Moi-même j’ai rencontré un savant et un poète, alors que pour Trafalgar, je rencontrais deux forces de la nature rassemblées sous le signe de l’Audace… Vous êtes intrigués, avouez-le. Cela tombe bien, j’adore raconter des histoires, je sens que nous allons bien nous entendre !

Alors que dans mon monde le soleil venait tout juste de se lever et que ses paupières clignotaient encore avec paresse, depuis des heures déjà l’astre de leur propre univers s’était lassé de bailler. Une chose est certaine, notre savant et notre poète ne se complaisent pas dans une amitié futile avec l’oisiveté…

Trafalgar s’est donc rendu fort tôt dans leurs bureaux. Nous attendions ce moment avec impatience. Le savant et le poète sont toujours très occupés, comprenez-vous. C’est le savant qui est comme cela ! Il aime « quand dans l’agenda, cela ne rentre pas ». Lui, c’est Nicolas, et son pendant le poète, c’est Kiel. Ensemble, ils forment un tout, Pure Slo.

Dans leur monde, ceux que nous appelons trivialement des gens sont des riders.
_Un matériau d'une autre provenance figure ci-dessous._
/-- `K D(s) = K ψ(s) - a_β ρ̂⁰ e^{-λs/α}`. [folklore] -/
theorem carlemanGainC_fibreDiff (h : LinearBoltzmannData (Torus.geometry d) β α (fun x _ => ρ₀ x) ϱ)
    (hd : 2 ≤ Fintype.card d) (k : d → ℤ) (s : ℝ) (v : 𝔼) :
    carlemanGainC β (fibreDiff β α b ρ₀ k s) v =
      carlemanGainC β (seriesFibre β α ρ₀ k s) v - (collisionFrequency β v : ℂ) * heatFibre β α b ρ₀ k s := by
  have hβ := h.beta_pos
  have h1 : Integrable fun u => (carlemanKernel β v u : ℂ) * seriesFibre β α ρ₀ k s (v + u) :=
    integrable_carlemanKernel_mul_complex hd hβ (g := seriesFibre β α ρ₀ k s)
      ((continuous_seriesFibre h k).measurable.comp (measurable_const.prodMk measurable_id))
      (fun w => norm_seriesFibre_le h k s w) v
  have h2 : Integrable fun u => (carlemanKernel β v u : ℂ) * (fun _ : 𝔼 => heatFibre β α b ρ₀ k s) (v + u) :=
    integrable_carlemanKernel_mul_complex hd hβ (g := fun _ => heatFibre β α b ρ₀ k s) measurable_const
      (fun w => le_rfl) v
  have hfun : fibreDiff β α b ρ₀ k s = fun w => seriesFibre β α ρ₀ k s w - (fun _ : 𝔼 => heatFibre β α b ρ₀ k s) w := rfl
  rw [hfun, carlemanGainC_sub β (seriesFibre β α ρ₀ k s) (fun _ : 𝔼 => heatFibre β α b ρ₀ k s) h1 h2, carlemanGainC_const hd hβ]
Ils ne marchent pas, ils glissent. Ils se coulent dans la street, ils se fondent dans l’onde soyeuse des lacs et filent entre les vagues fibreuses de la mer, ou bien ils brodent dans leur sillage, sur la blanche parka de la neige, trois mots et un bel adage : Glide the good.

Chez Kiel, glide signifie planer. Quand celle qui devait devenir sa petite amie a atterri à New York, ville natale de notre poète, son coeur s’est envolé. Il a vite compris que pour lui le good serait chez elle, là- bas à Lyon « the only place to be », et coeur et tripes ont survolé l’Atlantique en quête de belles histoires à raconter. Son sillage a croisé celui de notre savant, Nicolas.

Nicolas avait tracé sa route de la tranquille Montélimar à la dynamique Lyon, parce qu’il aimait : « son côté outsider. Lyon a moins d’opportunités que Paris mais plus de possibilités. » Notre savant voulait fabriquer, dessiner, concevoir. Il a cheminé avec la prestigieuse INSA, puis il a campé quelques temps un poste dans lequel son rêve ne pouvait s’abriter, alors il s’en est allé, Audace à la main, pour trouver sa voie vers d’autres horizons.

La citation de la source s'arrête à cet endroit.